Mindy had een kamer op de gang gekregen om bij te komen in gezelschap van Eric en haar moeder. Als Charlie het toeliet, dacht ik aan haar, aan de mooie symmetrie van het moment, elk gezin in een identieke kamer, haar bevalling eindigend zoals de mijne was begonnen. Een veelgehoord bezwaar van de feministen van de tweede golf tegen draagmoederschap (net als tegen keizersneden en gedrogeerde bevallingen) was dat het het moederschap scheidt van het lichamelijke werk van zwangerschap en bevalling. Ik wist al dat dit onzin was. De medische ervaring van mijn onvruchtbaarheid – alle miskramen, operaties, tests en IVF, evenals de fysieke last van het verdriet dat ermee gepaard ging – maakte evenveel deel uit van het proces om Charlie te verwekken als Anna’s eicelpickup of Mindy’s zwangerschap. (Dit is mijn bevalling, zei ik tegen mezelf na elke operatie.) Maar ik was minder voorbereid op hoe lichamelijk het begin van het moederschap was, hoe de combinatie van vermoeidheid en een pasgeboren baby een hormonaal effect zou hebben – bijna postpartum. Mijn maag verkrampte, ik zweette emmers. Het meest verrassende was dat mijn borsten pijnlijk waren. Nieuwsgierig liet ik Charlie aan mijn tepel zuigen en voelde meteen hoe de melk naar beneden trok. De verpleegster vertelde me dat ik, omdat ik al meerdere keren zwanger was geweest, al de leidingen had om moedermelk te produceren, en dat mijn lichaam nu hormonaal reageerde op de nabijheid van een baby.
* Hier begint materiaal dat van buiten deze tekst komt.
import Summits.HubbardSuperconductivity.HubbardSuperconductivity.Theorems.AnisotropyChordTransferFibre3FinX3Eval

/-!
# Route `AnisotropyChord` / H0 rotor rung: FIN per-`L` GM₃ (X5), `L = 28` — rows `N₁` / D / side-condition cell facts, part `p49`

Kernel facts (`decide +kernel`) for cert cells 117, 118 of the per-`L` grid of `L = 28`: `xbnCellAny2` (row `N₁` on XB2 point wedges recomputed in the kernel, exporting the literal brackets `nt ⊇ T⁺ − 3λ₂` and `tb ⊇ T⁺·D`), `xdCellAnyN0` (row D, reads `nt`), `sdCellAnyZN` (side condition, reads `nt`); evaluators `…FinX3Eval` / `…FinX5Eval`; constants from the compiled design probe (x3probe/x3plan, margins c ×0.985, b ×1.03, aD ×1.03); assembled in `…FinX5GM3TwentyEight`.
Prover seat `hubbard-h0-rotor-p3` g8; helper for piece A = stmt-HubbardSuperconductivity-23918 of rung 19089 (`--supports`, helper class).
WHAT THIS IS NOT: nothing here proves superconductivity in the Hubbard model (rotor TARGET as worded stays FALSE, g15 verdict); kernel facts for the FIN certificate of ONE conditional reduction.  Tree imports only; zero data; standard axioms.
-/

set_option linter.dupNamespace false
set_option autoImplicit false

namespace Summit.HubbardSuperconductivity.HubbardSuperconductivity.Theorems.AnisotropyChord.Transfer.Fibre3

namespace FinXD

open FinXB FinCell Hole2

set_option maxHeartbeats 4000000 in
/-- row `N₁` of cell 117 of `L = 28` (`c = 29/50`), exporting `nt`, `tb`. [folklore] -/
theorem xn28_117 : xbnCellAny2 28 (49/50 : ℚ) 1224541160441437 1255154689452473 (29/50 : ℚ) ((13081836718832 : ℤ), (21367483396843 : ℤ)) ((3686682896024824 : ℤ), (3786853973772581 : ℤ)) = true := by decide +kernel

set_option maxHeartbeats 4000000 in
/-- row D of cell 117 of `L = 28` (`aD = 39/500`). [folklore] -/
theorem xd28_117 : xdCellAnyN0 28 (49/50 : ℚ) 1224541160441437 1255154689452473 (39/500 : ℚ) ((13081836718832 : ℤ), (21367483396843 : ℤ)) = true := by decide +kernel

set_option maxHeartbeats 4000000 in
/-- side condition of cell 117 of `L = 28` (`c, b = 95/100, aD`). [folklore] -/
theorem sd28_117 : sdCellAnyZN 28 (49/50 : ℚ) 100 1224541160441437 1255154689452473 ((29/50 : ℚ), (95 : ℕ), (39/500 : ℚ)) ((13081836718832 : ℤ), (21367483396843 : ℤ)) = true := by decide +kernel

set_option maxHeartbeats 4000000 in
/-- row `N₁` of cell 118 of `L = 28` (`c = 29/50`), exporting `nt`, `tb`. [folklore] -/
theorem xn28_118 : xbnCellAny2 28 (49/50 : ℚ) 1255154689452473 1286533556688785 (29/50 : ℚ) ((14119915959343 : ℤ), (22772453927369 : ℤ)) ((3779561001747985 : ℤ), (3882396106562501 : ℤ)) = true := by decide +kernel

set_option maxHeartbeats 4000000 in
/-- row D of cell 118 of `L = 28` (`aD = 39/500`). [folklore] -/
theorem xd28_118 : xdCellAnyN0 28 (49/50 : ℚ) 1255154689452473 1286533556688785 (39/500 : ℚ) ((14119915959343 : ℤ), (22772453927369 : ℤ)) = true := by decide +kernel

set_option maxHeartbeats 4000000 in
/-- side condition of cell 118 of `L = 28` (`c, b = 96/100, aD`). [folklore] -/
theorem sd28_118 : sdCellAnyZN 28 (49/50 : ℚ) 100 1255154689452473 1286533556688785 ((29/50 : ℚ), (96 : ℕ), (39/500 : ℚ)) ((14119915959343 : ℤ), (22772453927369 : ℤ)) = true := by decide +kernel

end FinXD

end Summit.HubbardSuperconductivity.HubbardSuperconductivity.Theorems.AnisotropyChord.Transfer.Fibre3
Ook Jeremy werd in deze biome opgevouwen, een voortdurende uitwisseling van drie personen van aanraking en huid en met hormonen doordrenkt zweet; al snel roken we allemaal hetzelfde, naar lichtzure moedermelk. Ik hoefde geen bevalling mee te maken om te leren – zoals alle nieuwe moeders – dat de term bevalling een beledigende verkeerde benaming is die impliceert dat het na de geboorte ophoudt.
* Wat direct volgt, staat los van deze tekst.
import Summits.HubbardSuperconductivity.HubbardSuperconductivity.Theses.JosephsonMirror
import Summits.HubbardSuperconductivity.HubbardSuperconductivity.Theorems.TwTipContinuation.Negative.TipNormalForm
import Literature.MathematicalPhysics.QuantumLattice.ApproximateEigenvectorLemmas

/-!
# Route `JosephsonMirror` — the glue items

Three bookkeeping items of route `JosephsonMirror` (sub-problem `HubbardSuperconductivity`):

* `JmCruxGlue` (stmt-HubbardSuperconductivity-14297): `JmInterchange → JmCusp → JmPairBridge`.
  `JmCusp` supplies `(U, δ, a, J₀)`, the uniform linear Josephson gain and eventual simplicity of
  the `(N_L, S^z = 0)` ground floor; `JmInterchange` at the same data supplies `a' > 0`, a
  threshold and, for every large even `L`, a unit ground-floor pair `(φ₀, χ)` with
  `a' L⁴ ≤ |⟨χ, Δ_d φ₀⟩|²`; by simplicity every unit ground state `φ` of `(N_L, 0)` is `c • φ₀`
  with `‖c‖ = 1`, so `|⟨χ, Δ_d φ⟩|² = |⟨χ, Δ_d φ₀⟩|²`.
* `JmTargetToSummit` (stmt-HubbardSuperconductivity-2229): thesis X → summit, by Cauchy–Schwarz
  `‖Δ_d φ‖² ≥ |⟨χ, Δ_d φ⟩|²` for the unit vector `χ` and the even-side `liminf` bookkeeping
  `summitMatrix_of_everyGSOrder`.
* `Assembly` (stmt-HubbardSuperconductivity-2233): `JmInterchange → JmCusp → HubbardSuperconductivity`,
  the composition of the two.

Sources: D. J. Scalapino, Phys. Rep. 250 (1995) 329, §2 (order functional); C. N. Yang, Rev. Mod.
Phys. 34 (1962) 694 (pair correlations); T. Koma, H. Tasaki, J. Stat. Phys. 76 (1994) 745, §3.4
(tower states). No new definitions.
-/

-- the mandated namespace `Summit.<Summit>.<Problem>.Theorems` repeats `HubbardSuperconductivity`
-- (single-problem summit, D-0017), which the `dupNamespace` linter flags on every declaration
set_option linter.dupNamespace false

namespace Summit.HubbardSuperconductivity.HubbardSuperconductivity.Theorems.JosephsonMirror

open Matrix Literature.MathematicalPhysics.QuantumLattice
open Summit.HubbardSuperconductivity.HubbardSuperconductivity.Theses.JosephsonMirror
open Summit.HubbardSuperconductivity.TwTipContinuation.Negative (summitMatrix_of_everyGSOrder)

/-- A scalar multiple `c • φ₀` of a unit vector is a unit vector only if `‖c‖ = 1`. [folklore] -/
theorem norm_eq_one_of_smul_unit {n : Type*} [Fintype n] {φ₀ : n → ℂ} {c : ℂ}
    (h₀ : star φ₀ ⬝ᵥ φ₀ = 1) (h : star (c • φ₀) ⬝ᵥ (c • φ₀) = 1) : ‖c‖ = 1 := by
  simp only [star_smul, smul_dotProduct, dotProduct_smul, h₀, smul_eq_mul, mul_one] at h
  -- `h : c * star c = 1`
  have h2 : (‖c‖ : ℝ) ^ 2 = 1 := by
    have := congrArg Complex.re h
    rw [Complex.star_def, Complex.mul_conj, Complex.ofReal_re, Complex.one_re,
      Complex.normSq_eq_norm_sq] at this
    exact this
  have hn : 0 ≤ ‖c‖ := norm_nonneg c
  nlinarith [h2, hn]

/-- The pair amplitude is insensitive to a phase: `|⟨χ, Δ (c • φ₀)⟩|² = |⟨χ, Δ φ₀⟩|²` when
`‖c‖ = 1`. [folklore] -/
theorem norm_sq_dotProduct_mulVec_smul_of_norm_eq_one {n : Type*} [Fintype n]
    (Δ : Matrix n n ℂ) (χ φ₀ : n → ℂ) {c : ℂ} (hc : ‖c‖ = 1) :
    ‖star χ ⬝ᵥ Δ *ᵥ (c • φ₀)‖ ^ 2 = ‖star χ ⬝ᵥ Δ *ᵥ φ₀‖ ^ 2 := by
  rw [mulVec_smul, dotProduct_smul, smul_eq_mul, norm_mul, hc, one_mul]

/-- **Cruxes ⇒ thesis X** `JmCruxGlue` (stmt-HubbardSuperconductivity-14297):
`JmInterchange → JmCusp → JmPairBridge`. `JmCusp` gives `(U, δ, a, J₀)`, the uniform linear
Josephson gain and eventual simplicity (threshold `L₁`); `JmInterchange` at `(U, δ, a, J₀)` gives
`a' > 0`, `L₀` and for every even `L ≥ L₀` a unit ground-floor pair `(φ₀, χ)` with
`a' L⁴ ≤ |⟨χ, Δ_d φ₀⟩|²`; for even `L ≥ max L₀ L₁` every unit ground state `φ` of `(N_L, 0)` is
`c • φ₀` with `‖c‖ = 1`, hence `|⟨χ, Δ_d φ⟩|² = |⟨χ, Δ_d φ₀⟩|² ≥ a' L⁴`: X holds with
`(U, δ, a', max L₀ L₁)`. Koma–Tasaki, J. Stat. Phys. 76 (1994) 745, §3.4. [folklore] -/
theorem jmCruxGlue_proof :
    Summit.HubbardSuperconductivity.HubbardSuperconductivity.Theses.JosephsonMirror.JmCruxGlue := by
  unfold JmCruxGlue JmInterchange JmCusp JmPairBridge
  rintro hI ⟨U, hU, δ, hδ, a, ha, J₀, hJ₀, hgain, L₁, hsimple⟩
  obtain ⟨a', ha', L₀, hbridge⟩ := hI U δ a J₀ hU hδ ha hJ₀ hgain
  refine ⟨U, hU, δ, hδ, a', ha', max L₀ L₁, fun L _ hE hL φ hφ hφ1 => ?_⟩
  obtain ⟨φ₀, χ, hφ₀, hφ₀1, hχ, hχ1, hle⟩ := hbridge L hE (le_of_max_le_left hL)
  obtain ⟨c, rfl⟩ := hsimple L hE (le_of_max_le_right hL) φ₀ φ hφ₀ hφ
  refine ⟨χ, hχ, hχ1, ?_⟩
  rwa [norm_sq_dotProduct_mulVec_smul_of_norm_eq_one _ _ _ (norm_eq_one_of_smul_unit hφ₀1 hφ1)]

/-- Cauchy–Schwarz in the form used by the bridge: for a unit vector `χ`,
`|⟨χ, Δ φ⟩|² ≤ Re ⟨φ, Δᴴ Δ φ⟩ = ‖Δ φ‖²`. Yang, Rev. Mod. Phys. 34 (1962) 694, §4. [folklore] -/
theorem norm_sq_dotProduct_mulVec_le_expect {ι : Type*} [LinearOrder ι] [Fintype ι]
    (Δ : Matrix (Finset ι) (Finset ι) ℂ) {χ : Fock ι} (hχ1 : star χ ⬝ᵥ χ = 1) (φ : Fock ι) :
    ‖star χ ⬝ᵥ Δ *ᵥ φ‖ ^ 2 ≤ (expect (Δᴴ * Δ) φ).re := by
  have hexp : expect (Δᴴ * Δ) φ = star (Δ *ᵥ φ) ⬝ᵥ (Δ *ᵥ φ) := by
    unfold expect
    rw [← mulVec_mulVec, dotProduct_mulVec, star_mulVec]
  rw [hexp, ← eucNorm_sq]
  have h := norm_star_dotProduct_le_eucNorm hχ1 (Δ *ᵥ φ)
  have h0 : 0 ≤ ‖star χ ⬝ᵥ Δ *ᵥ φ‖ := norm_nonneg _
  exact pow_le_pow_left₀ h0 h 2

/-- **Thesis X ⇒ summit** `JmTargetToSummit` (stmt-HubbardSuperconductivity-2229): the
every-ground-state pair bridge implies the summit. At the bridge's `(U, δ)`, for every even
`L ≥ L₀` and every unit sector ground state `φ` of `(N_L, 0)` the bridge gives a unit `χ` with
`a L⁴ ≤ |⟨χ, Δ_d φ⟩|² ≤ Re ⟨φ, Δ_dᴴ Δ_d φ⟩` (Cauchy–Schwarz), and the even-side `liminf`
bookkeeping `summitMatrix_of_everyGSOrder` (which carries its own a-priori cap keeping Mathlib's
real `liminf` honest) turns this every-GS order bound into the summit's matrix at `(U, δ)`.
Scalapino, Phys. Rep. 250 (1995) 329, §2 eq. (2.4); Yang, Rev. Mod. Phys. 34 (1962) 694, §4.
[folklore] -/
theorem jmTargetToSummit_proof :
    Summit.HubbardSuperconductivity.HubbardSuperconductivity.Theses.JosephsonMirror.JmTargetToSummit := by
  unfold JmTargetToSummit _root_.HubbardSuperconductivity Literature.Hubbard.DWaveSuperconductivityHubbard
  rintro ⟨U, hU, δ, hδ, a, ha, L₀, hX⟩
  refine ⟨U, hU, δ, hδ, summitMatrix_of_everyGSOrder ⟨a, ha, L₀, ?_⟩⟩
  intro L _ hL₀ hE ψ hψ1 hgs
  obtain ⟨χ, _, hχ1, hle⟩ := hX L hE hL₀ ψ hgs hψ1
  exact hle.trans (norm_sq_dotProduct_mulVec_le_expect _ hχ1 ψ)

/-- **Assembly of route `JosephsonMirror`** (stmt-HubbardSuperconductivity-2233):
`JmInterchange → JmCusp → HubbardSuperconductivity`, the composition
`jmTargetToSummit_proof (jmCruxGlue_proof hI hC)`. Scalapino, Phys. Rep. 250 (1995) 329, §2.
[folklore] -/
theorem josephsonMirror_assembly_proof :
    Summit.HubbardSuperconductivity.HubbardSuperconductivity.Theses.JosephsonMirror.Assembly := by
  unfold Assembly
  intro hI hC
  exact jmTargetToSummit_proof (jmCruxGlue_proof hI hC)

end Summit.HubbardSuperconductivity.HubbardSuperconductivity.Theorems.JosephsonMirror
Er was ook eenzaamheid in deze nabijheid, maar pas de dag nadat we waren ontslagen, toen we terug moesten naar het ziekenhuis voor een helse controle in de vroege ochtend, was ik in staat die aan te raken. Ik miste hen. Meer dan een jaar lang waren Eric en Mindy verstrengeld geraakt in Jeremy’s en mijn leven op een manier die geen andere twee mensen hadden. We maakten niet alleen samen Charlie, maar we waren ook vrienden geworden. Zelf pas ouders, waren ze onze sherpa’s geworden op de reis van niet alleen het krijgen, maar ook het opvoeden van een baby. Er gingen maar weinig dagen voorbij waarop Mindy en ik niet constant sms’ten over ouderzaken: wat te kopen en wat het niet waard was; wat verschillende dramatische personages in de Canadese draagmoederschapswereld die dag online hadden gezegd of gedaan; de belachelijke druk waarmee moeders werden geconfronteerd in een “mama-cultuur” van door merken gesponsorde Instagram-posts van kinderkamers van $20.000 en wandelwagens met vier iPhone-opladers (of wat dan ook). Hoe blij ik ook was om Charlie weer bij ons in Toronto te hebben, het was desoriënterend om ons ouderschapsteam van vier naar twee terug te brengen. Toen we Mindy en Eric zagen bij Charlie’s controle, met een koelbox vol gekolfd colostrum, voelde ik mijn ongemak wegsmelten. Online had ik vaak het advies gekregen van andere ouders om niet door te gaan met een relatie met een surrogaat omdat ik me geïntimideerd zou kunnen voelen door een andere moederfiguur in het leven van mijn baby. We hadden een open relatie met Anna, maar de band tussen Mindy en Charlie was directer en intiemer, en dus potentieel bedreigender. Maar het voelde voor mij nooit goed om die te verbreken, en nu wist ik zeker dat we dat niet zouden doen. Charlie had ons aan elkaar gebreid.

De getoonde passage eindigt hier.